Aim of the task: Output the data word for word. Begin at its first line and end at the line with "module is not".

Stored items:
━━━━━━━━━━━━━━━━━━━━━━━━━━━━━━

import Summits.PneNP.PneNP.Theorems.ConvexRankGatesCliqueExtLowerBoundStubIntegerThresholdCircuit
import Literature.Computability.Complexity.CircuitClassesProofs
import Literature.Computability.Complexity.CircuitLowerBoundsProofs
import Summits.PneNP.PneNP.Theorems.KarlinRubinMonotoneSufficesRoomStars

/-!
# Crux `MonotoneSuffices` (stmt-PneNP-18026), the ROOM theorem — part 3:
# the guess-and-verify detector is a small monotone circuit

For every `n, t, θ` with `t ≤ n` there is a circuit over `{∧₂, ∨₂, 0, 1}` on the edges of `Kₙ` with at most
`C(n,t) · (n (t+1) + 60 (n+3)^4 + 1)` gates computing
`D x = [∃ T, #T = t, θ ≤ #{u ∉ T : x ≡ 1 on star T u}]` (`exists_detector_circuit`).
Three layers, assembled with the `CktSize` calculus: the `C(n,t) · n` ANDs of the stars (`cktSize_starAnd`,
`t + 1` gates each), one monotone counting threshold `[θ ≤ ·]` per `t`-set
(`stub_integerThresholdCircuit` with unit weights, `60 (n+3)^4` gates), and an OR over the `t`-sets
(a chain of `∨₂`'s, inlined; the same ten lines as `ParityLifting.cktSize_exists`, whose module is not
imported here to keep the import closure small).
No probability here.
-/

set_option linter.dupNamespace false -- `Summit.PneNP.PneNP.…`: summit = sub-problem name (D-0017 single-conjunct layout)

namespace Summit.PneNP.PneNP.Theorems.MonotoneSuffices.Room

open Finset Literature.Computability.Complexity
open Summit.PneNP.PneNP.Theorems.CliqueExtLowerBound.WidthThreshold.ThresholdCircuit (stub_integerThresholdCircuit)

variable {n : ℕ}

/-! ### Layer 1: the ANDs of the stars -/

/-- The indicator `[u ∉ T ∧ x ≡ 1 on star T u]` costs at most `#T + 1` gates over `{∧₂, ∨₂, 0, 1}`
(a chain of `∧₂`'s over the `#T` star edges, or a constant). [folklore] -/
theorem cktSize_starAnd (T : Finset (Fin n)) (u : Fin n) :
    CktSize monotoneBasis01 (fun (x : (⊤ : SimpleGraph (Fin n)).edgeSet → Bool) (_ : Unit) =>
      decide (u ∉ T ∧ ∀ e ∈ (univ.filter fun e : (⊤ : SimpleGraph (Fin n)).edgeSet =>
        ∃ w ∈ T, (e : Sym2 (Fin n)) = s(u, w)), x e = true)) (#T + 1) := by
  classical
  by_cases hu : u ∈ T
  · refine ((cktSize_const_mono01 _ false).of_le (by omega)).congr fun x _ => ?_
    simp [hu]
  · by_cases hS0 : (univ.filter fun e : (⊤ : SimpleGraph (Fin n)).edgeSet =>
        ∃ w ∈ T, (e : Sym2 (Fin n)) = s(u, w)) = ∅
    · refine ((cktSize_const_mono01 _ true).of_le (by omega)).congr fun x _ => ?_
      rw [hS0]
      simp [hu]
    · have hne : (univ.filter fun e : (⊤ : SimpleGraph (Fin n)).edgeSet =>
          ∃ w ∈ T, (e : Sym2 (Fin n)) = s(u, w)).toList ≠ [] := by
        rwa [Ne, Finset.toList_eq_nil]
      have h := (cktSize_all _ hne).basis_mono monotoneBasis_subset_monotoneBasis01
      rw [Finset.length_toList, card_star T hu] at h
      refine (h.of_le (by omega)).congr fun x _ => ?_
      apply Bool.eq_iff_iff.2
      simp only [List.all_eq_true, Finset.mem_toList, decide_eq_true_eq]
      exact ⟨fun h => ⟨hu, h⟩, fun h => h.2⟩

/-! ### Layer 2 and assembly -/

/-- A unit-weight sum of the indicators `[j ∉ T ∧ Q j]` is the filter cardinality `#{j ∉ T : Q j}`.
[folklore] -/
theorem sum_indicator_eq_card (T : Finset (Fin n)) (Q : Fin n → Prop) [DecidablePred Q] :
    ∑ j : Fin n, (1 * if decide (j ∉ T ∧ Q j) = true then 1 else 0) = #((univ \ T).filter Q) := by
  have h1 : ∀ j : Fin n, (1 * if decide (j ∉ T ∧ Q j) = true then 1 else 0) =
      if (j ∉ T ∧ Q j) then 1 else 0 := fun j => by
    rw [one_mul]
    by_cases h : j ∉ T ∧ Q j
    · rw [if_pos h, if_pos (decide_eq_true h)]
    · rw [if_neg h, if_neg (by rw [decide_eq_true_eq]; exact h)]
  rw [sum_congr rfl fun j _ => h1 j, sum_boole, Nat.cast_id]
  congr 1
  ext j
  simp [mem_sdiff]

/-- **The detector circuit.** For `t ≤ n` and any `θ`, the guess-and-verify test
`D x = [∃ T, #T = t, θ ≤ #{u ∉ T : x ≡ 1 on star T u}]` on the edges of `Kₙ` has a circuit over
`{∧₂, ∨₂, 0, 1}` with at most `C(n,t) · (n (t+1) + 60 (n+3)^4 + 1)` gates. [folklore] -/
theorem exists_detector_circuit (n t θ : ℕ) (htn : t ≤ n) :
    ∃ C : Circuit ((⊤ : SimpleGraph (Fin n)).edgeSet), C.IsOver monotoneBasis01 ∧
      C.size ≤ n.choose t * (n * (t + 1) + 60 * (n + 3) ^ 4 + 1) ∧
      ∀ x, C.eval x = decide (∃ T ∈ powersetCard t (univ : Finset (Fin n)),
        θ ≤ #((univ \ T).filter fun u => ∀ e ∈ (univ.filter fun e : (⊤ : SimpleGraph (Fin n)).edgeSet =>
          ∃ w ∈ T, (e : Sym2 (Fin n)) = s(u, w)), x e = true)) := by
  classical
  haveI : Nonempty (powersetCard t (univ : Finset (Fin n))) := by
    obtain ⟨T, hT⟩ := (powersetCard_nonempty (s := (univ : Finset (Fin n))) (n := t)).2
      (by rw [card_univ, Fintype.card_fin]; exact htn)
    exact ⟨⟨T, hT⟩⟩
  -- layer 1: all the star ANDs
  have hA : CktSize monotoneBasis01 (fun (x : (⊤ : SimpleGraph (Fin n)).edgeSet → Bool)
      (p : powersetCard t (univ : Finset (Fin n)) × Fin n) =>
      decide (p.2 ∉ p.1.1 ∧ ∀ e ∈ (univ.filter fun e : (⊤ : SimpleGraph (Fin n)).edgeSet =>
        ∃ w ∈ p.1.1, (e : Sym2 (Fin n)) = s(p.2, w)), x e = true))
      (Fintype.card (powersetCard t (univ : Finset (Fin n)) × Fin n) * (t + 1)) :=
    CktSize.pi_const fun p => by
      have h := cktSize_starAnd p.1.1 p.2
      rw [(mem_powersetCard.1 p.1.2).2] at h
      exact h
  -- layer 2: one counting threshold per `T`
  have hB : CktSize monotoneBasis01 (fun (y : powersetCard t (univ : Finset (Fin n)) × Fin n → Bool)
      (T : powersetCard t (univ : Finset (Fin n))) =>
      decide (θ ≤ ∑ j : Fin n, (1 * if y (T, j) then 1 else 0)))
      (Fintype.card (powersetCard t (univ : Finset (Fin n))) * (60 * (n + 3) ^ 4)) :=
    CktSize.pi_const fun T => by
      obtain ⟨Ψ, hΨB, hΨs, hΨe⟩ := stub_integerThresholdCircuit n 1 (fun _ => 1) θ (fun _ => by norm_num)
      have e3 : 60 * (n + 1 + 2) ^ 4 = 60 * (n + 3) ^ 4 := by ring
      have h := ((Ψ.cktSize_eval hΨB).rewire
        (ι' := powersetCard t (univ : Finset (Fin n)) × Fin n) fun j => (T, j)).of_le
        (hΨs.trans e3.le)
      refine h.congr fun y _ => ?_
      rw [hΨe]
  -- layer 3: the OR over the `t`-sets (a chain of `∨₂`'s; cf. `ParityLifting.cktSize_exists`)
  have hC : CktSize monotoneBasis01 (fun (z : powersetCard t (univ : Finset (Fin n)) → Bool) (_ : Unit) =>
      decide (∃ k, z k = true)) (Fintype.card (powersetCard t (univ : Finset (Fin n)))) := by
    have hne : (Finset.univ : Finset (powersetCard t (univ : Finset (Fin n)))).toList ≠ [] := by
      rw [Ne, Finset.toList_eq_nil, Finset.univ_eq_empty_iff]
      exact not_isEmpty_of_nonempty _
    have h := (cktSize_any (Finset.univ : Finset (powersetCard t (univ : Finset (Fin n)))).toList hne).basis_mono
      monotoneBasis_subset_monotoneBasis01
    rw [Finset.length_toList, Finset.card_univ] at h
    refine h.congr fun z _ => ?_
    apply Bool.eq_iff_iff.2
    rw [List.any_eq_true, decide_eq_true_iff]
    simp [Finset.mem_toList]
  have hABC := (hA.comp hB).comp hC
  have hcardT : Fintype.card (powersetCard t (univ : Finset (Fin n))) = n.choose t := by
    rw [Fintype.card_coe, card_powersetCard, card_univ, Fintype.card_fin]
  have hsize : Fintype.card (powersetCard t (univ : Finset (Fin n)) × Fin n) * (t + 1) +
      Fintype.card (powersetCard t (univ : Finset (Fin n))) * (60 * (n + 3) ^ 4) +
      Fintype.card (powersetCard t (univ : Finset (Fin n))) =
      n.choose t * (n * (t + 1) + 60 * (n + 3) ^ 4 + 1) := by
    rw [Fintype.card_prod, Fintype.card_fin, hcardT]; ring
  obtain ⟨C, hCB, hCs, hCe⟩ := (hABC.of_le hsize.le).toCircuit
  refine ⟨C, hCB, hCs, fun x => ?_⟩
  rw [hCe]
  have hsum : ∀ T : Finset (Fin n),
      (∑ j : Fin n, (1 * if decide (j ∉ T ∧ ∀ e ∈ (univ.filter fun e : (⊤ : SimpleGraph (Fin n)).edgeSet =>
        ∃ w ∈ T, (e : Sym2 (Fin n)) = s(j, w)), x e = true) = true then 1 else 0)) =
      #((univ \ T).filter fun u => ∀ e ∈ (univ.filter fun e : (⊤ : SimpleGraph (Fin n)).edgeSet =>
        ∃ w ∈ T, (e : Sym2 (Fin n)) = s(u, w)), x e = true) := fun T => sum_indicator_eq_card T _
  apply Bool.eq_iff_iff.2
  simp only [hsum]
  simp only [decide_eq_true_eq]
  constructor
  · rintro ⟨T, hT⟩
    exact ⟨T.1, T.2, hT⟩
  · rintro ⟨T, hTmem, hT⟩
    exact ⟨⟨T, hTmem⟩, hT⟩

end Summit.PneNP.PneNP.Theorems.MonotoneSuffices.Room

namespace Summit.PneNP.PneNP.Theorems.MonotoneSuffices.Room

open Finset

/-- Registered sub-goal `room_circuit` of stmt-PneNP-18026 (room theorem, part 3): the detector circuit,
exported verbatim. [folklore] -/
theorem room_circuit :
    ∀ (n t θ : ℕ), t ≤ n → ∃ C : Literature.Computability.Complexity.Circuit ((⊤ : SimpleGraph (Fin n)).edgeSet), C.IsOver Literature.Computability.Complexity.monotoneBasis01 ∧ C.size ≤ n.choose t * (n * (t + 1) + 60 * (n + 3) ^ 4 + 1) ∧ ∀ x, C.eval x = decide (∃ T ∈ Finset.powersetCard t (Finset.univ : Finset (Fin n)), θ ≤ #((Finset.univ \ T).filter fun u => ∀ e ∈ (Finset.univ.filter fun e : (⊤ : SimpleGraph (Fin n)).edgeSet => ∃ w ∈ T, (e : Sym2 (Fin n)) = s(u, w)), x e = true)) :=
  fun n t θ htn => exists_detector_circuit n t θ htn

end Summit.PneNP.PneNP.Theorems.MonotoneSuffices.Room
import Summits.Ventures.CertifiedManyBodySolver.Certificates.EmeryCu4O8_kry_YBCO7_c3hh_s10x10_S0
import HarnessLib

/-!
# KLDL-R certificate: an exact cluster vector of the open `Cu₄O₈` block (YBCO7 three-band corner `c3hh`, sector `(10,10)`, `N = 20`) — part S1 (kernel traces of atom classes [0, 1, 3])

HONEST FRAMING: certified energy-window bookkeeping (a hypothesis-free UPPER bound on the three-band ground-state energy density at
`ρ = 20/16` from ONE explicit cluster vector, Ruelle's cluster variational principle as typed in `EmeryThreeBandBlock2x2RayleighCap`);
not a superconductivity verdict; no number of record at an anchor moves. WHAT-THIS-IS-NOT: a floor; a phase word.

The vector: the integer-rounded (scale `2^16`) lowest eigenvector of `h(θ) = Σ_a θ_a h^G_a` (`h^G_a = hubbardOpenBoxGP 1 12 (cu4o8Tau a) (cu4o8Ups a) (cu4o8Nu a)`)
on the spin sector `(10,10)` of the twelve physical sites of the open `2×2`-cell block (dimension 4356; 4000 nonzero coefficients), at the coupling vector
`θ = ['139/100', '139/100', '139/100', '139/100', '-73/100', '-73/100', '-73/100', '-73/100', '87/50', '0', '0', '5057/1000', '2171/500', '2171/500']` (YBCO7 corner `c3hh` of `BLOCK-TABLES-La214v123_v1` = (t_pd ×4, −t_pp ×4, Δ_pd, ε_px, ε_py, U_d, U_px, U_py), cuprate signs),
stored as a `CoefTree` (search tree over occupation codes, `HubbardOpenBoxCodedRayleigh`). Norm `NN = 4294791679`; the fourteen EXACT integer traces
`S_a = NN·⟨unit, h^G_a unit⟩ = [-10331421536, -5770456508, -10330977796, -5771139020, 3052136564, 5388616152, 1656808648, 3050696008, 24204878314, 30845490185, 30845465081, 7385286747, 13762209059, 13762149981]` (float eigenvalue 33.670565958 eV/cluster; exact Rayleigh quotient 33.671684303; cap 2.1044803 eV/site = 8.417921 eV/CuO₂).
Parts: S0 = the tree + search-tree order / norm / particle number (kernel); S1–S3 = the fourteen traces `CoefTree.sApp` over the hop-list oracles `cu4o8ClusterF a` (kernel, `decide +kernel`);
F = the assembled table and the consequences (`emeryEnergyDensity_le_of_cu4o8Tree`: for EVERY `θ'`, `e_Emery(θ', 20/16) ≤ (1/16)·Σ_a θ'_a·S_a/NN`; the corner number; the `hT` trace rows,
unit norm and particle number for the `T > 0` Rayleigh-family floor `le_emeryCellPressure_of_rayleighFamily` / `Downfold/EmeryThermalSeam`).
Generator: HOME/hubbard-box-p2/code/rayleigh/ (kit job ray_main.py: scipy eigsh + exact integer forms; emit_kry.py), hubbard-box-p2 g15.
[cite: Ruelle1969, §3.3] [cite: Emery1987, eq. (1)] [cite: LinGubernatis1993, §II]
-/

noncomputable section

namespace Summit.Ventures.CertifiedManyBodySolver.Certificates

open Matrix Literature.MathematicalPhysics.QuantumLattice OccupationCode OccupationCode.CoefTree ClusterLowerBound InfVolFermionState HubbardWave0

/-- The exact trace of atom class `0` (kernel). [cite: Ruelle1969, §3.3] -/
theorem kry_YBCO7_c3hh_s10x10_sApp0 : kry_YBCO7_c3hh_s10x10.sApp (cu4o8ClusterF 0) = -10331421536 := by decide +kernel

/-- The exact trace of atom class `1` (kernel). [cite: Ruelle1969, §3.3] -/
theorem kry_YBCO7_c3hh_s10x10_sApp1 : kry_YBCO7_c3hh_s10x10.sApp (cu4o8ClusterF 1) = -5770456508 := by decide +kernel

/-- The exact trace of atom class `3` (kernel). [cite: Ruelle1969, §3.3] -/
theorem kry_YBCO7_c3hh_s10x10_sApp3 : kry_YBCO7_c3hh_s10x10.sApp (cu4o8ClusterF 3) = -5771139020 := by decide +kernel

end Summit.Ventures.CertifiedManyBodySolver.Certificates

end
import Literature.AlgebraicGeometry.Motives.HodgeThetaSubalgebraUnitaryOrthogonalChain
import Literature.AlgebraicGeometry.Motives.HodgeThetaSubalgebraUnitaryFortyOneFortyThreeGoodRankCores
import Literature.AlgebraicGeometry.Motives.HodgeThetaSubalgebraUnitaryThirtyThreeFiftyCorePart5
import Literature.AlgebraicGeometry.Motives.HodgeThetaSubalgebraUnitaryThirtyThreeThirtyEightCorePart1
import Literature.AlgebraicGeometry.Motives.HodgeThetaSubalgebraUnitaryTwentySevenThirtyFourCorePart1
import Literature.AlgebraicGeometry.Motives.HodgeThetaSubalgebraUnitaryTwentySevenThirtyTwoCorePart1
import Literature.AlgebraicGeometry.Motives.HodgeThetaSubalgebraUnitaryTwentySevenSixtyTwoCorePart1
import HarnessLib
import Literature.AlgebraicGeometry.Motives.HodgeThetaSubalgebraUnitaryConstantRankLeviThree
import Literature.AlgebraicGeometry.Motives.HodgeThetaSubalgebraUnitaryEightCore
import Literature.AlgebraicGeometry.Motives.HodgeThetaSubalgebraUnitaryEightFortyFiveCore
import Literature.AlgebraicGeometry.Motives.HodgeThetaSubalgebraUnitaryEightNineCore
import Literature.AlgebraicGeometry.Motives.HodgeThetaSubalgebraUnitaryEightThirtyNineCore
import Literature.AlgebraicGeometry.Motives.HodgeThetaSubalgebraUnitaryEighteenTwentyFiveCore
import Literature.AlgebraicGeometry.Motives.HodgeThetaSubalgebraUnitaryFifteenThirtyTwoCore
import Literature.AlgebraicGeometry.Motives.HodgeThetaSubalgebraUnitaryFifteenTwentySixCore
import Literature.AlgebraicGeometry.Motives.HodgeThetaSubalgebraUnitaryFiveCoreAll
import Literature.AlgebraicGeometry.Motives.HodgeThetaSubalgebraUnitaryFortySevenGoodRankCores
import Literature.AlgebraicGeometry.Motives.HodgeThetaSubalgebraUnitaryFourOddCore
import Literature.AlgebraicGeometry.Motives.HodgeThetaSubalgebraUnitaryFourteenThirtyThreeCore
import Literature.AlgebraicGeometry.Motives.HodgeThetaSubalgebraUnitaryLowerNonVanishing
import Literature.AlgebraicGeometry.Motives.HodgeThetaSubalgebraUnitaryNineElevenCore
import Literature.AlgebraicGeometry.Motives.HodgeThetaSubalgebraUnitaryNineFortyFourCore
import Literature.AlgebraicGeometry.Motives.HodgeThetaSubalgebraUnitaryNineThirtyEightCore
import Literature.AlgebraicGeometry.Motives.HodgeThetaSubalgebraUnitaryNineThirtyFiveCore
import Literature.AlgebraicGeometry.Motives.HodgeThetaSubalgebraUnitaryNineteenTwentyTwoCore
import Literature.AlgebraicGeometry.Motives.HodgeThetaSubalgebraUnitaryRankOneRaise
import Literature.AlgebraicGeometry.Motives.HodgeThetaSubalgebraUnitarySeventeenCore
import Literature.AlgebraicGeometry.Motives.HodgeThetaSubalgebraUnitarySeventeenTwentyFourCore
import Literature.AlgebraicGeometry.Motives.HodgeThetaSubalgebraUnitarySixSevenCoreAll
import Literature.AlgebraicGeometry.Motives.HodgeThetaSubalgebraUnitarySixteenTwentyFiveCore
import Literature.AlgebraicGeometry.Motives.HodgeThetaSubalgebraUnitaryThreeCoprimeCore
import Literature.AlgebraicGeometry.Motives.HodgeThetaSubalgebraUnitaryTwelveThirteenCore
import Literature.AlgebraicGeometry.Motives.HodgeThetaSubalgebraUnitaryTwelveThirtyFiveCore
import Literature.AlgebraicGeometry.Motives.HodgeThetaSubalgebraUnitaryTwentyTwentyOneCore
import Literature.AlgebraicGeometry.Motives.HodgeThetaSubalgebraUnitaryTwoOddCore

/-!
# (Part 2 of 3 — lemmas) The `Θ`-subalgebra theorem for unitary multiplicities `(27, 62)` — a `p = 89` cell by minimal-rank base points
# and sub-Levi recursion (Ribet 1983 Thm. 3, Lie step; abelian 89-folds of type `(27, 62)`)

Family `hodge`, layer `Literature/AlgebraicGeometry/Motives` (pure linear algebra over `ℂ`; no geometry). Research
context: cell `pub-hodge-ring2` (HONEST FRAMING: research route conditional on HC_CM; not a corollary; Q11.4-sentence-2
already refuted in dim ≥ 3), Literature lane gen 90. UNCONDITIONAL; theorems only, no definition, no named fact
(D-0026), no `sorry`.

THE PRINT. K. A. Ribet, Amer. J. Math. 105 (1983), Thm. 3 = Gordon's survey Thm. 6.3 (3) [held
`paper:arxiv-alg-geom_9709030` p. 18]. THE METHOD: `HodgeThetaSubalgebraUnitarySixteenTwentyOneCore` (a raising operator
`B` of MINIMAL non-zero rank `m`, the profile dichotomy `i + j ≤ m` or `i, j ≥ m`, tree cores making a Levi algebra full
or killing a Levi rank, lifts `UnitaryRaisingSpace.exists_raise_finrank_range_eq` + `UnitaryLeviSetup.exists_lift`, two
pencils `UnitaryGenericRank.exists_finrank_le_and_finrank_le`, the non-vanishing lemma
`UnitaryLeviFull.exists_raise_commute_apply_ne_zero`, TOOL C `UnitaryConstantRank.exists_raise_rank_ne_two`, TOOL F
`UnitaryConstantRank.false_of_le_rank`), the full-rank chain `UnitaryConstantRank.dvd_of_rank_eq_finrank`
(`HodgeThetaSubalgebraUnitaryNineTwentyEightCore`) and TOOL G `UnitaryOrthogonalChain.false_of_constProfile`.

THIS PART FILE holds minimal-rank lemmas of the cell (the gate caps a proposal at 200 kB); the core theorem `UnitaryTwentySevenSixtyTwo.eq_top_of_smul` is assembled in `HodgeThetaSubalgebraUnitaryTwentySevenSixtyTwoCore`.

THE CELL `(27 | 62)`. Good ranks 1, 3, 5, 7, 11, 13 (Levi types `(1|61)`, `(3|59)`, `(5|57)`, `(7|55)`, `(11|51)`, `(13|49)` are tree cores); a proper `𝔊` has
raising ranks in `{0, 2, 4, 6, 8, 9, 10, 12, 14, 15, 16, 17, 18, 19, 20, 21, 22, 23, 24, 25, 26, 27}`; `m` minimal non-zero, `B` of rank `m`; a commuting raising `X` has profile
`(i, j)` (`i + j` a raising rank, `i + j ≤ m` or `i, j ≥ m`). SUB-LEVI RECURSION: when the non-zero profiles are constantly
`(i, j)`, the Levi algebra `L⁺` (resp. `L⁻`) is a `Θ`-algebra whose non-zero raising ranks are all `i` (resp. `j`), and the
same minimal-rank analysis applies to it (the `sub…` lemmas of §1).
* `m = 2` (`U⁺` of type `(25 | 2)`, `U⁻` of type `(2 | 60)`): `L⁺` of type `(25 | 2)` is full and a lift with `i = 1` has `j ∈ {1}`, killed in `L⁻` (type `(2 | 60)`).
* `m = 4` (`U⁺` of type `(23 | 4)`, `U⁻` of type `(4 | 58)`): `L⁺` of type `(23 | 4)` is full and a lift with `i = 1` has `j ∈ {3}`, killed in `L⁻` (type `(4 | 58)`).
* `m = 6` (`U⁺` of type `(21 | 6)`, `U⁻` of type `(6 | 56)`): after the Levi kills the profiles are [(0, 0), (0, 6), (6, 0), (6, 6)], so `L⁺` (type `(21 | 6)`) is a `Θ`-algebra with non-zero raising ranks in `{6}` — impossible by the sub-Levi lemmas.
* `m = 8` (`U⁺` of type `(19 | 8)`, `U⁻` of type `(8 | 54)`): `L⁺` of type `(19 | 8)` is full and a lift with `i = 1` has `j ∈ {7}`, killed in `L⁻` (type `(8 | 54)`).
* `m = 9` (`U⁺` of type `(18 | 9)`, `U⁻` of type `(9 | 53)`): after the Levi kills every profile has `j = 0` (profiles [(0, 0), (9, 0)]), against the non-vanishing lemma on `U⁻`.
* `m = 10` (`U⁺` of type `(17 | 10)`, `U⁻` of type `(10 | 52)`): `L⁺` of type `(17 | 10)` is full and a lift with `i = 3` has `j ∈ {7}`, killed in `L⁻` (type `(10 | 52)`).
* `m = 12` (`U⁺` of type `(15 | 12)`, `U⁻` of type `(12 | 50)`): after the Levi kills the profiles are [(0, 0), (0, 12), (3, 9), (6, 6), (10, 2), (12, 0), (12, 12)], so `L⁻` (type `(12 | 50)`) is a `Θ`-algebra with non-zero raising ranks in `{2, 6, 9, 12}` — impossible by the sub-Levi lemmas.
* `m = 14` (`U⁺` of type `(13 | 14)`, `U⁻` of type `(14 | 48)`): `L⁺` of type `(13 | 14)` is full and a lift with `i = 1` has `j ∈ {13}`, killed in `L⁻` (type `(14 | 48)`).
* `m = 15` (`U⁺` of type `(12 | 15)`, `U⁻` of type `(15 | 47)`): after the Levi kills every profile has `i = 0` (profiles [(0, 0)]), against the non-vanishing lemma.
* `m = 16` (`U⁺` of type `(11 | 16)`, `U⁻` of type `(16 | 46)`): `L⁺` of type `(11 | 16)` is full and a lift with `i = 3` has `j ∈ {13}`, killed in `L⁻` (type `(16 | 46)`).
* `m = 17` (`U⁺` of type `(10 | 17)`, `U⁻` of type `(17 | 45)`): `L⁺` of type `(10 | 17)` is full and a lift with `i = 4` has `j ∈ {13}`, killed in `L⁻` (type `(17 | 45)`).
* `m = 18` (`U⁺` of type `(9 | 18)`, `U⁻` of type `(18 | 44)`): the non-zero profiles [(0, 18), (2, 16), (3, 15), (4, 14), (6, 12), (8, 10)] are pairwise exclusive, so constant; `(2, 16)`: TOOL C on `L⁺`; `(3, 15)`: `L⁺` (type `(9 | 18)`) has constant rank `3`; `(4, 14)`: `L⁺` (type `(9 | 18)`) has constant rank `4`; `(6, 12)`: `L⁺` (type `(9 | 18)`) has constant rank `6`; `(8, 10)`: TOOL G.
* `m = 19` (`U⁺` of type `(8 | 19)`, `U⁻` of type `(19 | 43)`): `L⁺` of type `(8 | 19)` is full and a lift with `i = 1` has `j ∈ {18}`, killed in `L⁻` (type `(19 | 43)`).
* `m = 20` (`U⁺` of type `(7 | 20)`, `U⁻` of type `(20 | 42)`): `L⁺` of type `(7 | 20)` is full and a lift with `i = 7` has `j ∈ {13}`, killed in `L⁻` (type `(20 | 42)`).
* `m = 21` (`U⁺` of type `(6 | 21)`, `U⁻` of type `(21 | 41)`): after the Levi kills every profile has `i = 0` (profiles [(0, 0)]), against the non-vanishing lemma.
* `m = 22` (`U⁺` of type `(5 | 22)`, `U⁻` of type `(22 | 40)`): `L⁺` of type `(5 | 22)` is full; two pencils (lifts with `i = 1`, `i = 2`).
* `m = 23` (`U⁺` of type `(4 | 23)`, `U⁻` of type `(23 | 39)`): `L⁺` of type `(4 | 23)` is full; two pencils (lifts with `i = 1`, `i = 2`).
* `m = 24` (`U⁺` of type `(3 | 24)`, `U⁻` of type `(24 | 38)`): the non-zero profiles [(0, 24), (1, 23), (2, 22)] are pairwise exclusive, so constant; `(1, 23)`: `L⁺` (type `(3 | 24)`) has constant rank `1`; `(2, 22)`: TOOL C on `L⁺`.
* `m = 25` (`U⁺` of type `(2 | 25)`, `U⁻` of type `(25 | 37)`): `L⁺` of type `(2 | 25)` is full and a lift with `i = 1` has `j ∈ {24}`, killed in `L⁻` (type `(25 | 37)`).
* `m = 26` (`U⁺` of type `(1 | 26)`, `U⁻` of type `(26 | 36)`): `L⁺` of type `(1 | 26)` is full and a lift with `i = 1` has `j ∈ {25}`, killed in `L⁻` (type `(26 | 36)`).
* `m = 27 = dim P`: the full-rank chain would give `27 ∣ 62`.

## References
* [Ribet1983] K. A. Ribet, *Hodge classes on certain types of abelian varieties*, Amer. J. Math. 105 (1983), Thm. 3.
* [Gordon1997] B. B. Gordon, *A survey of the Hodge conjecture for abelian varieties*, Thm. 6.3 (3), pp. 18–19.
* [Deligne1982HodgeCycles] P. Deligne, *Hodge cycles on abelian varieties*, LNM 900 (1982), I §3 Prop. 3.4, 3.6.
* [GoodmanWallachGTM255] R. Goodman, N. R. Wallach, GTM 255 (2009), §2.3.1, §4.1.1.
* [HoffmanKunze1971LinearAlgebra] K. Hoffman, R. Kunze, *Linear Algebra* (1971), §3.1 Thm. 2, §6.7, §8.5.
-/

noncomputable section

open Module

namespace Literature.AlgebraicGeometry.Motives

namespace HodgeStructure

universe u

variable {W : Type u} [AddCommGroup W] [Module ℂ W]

━━━━━━━━━━━━━━━━━━━━━━━━━━━━━━

Answer to the problem:
import Summits.PneNP.PneNP.Theorems.ConvexRankGatesCliqueExtLowerBoundStubIntegerThresholdCircuit
import Literature.Computability.Complexity.CircuitClassesProofs
import Literature.Computability.Complexity.CircuitLowerBoundsProofs
import Summits.PneNP.PneNP.Theorems.KarlinRubinMonotoneSufficesRoomStars

/-!
# Crux `MonotoneSuffices` (stmt-PneNP-18026), the ROOM theorem — part 3:
# the guess-and-verify detector is a small monotone circuit

For every `n, t, θ` with `t ≤ n` there is a circuit over `{∧₂, ∨₂, 0, 1}` on the edges of `Kₙ` with at most
`C(n,t) · (n (t+1) + 60 (n+3)^4 + 1)` gates computing
`D x = [∃ T, #T = t, θ ≤ #{u ∉ T : x ≡ 1 on star T u}]` (`exists_detector_circuit`).
Three layers, assembled with the `CktSize` calculus: the `C(n,t) · n` ANDs of the stars (`cktSize_starAnd`,
`t + 1` gates each), one monotone counting threshold `[θ ≤ ·]` per `t`-set
(`stub_integerThresholdCircuit` with unit weights, `60 (n+3)^4` gates), and an OR over the `t`-sets
(a chain of `∨₂`'s, inlined; the same ten lines as `ParityLifting.cktSize_exists`, whose module is not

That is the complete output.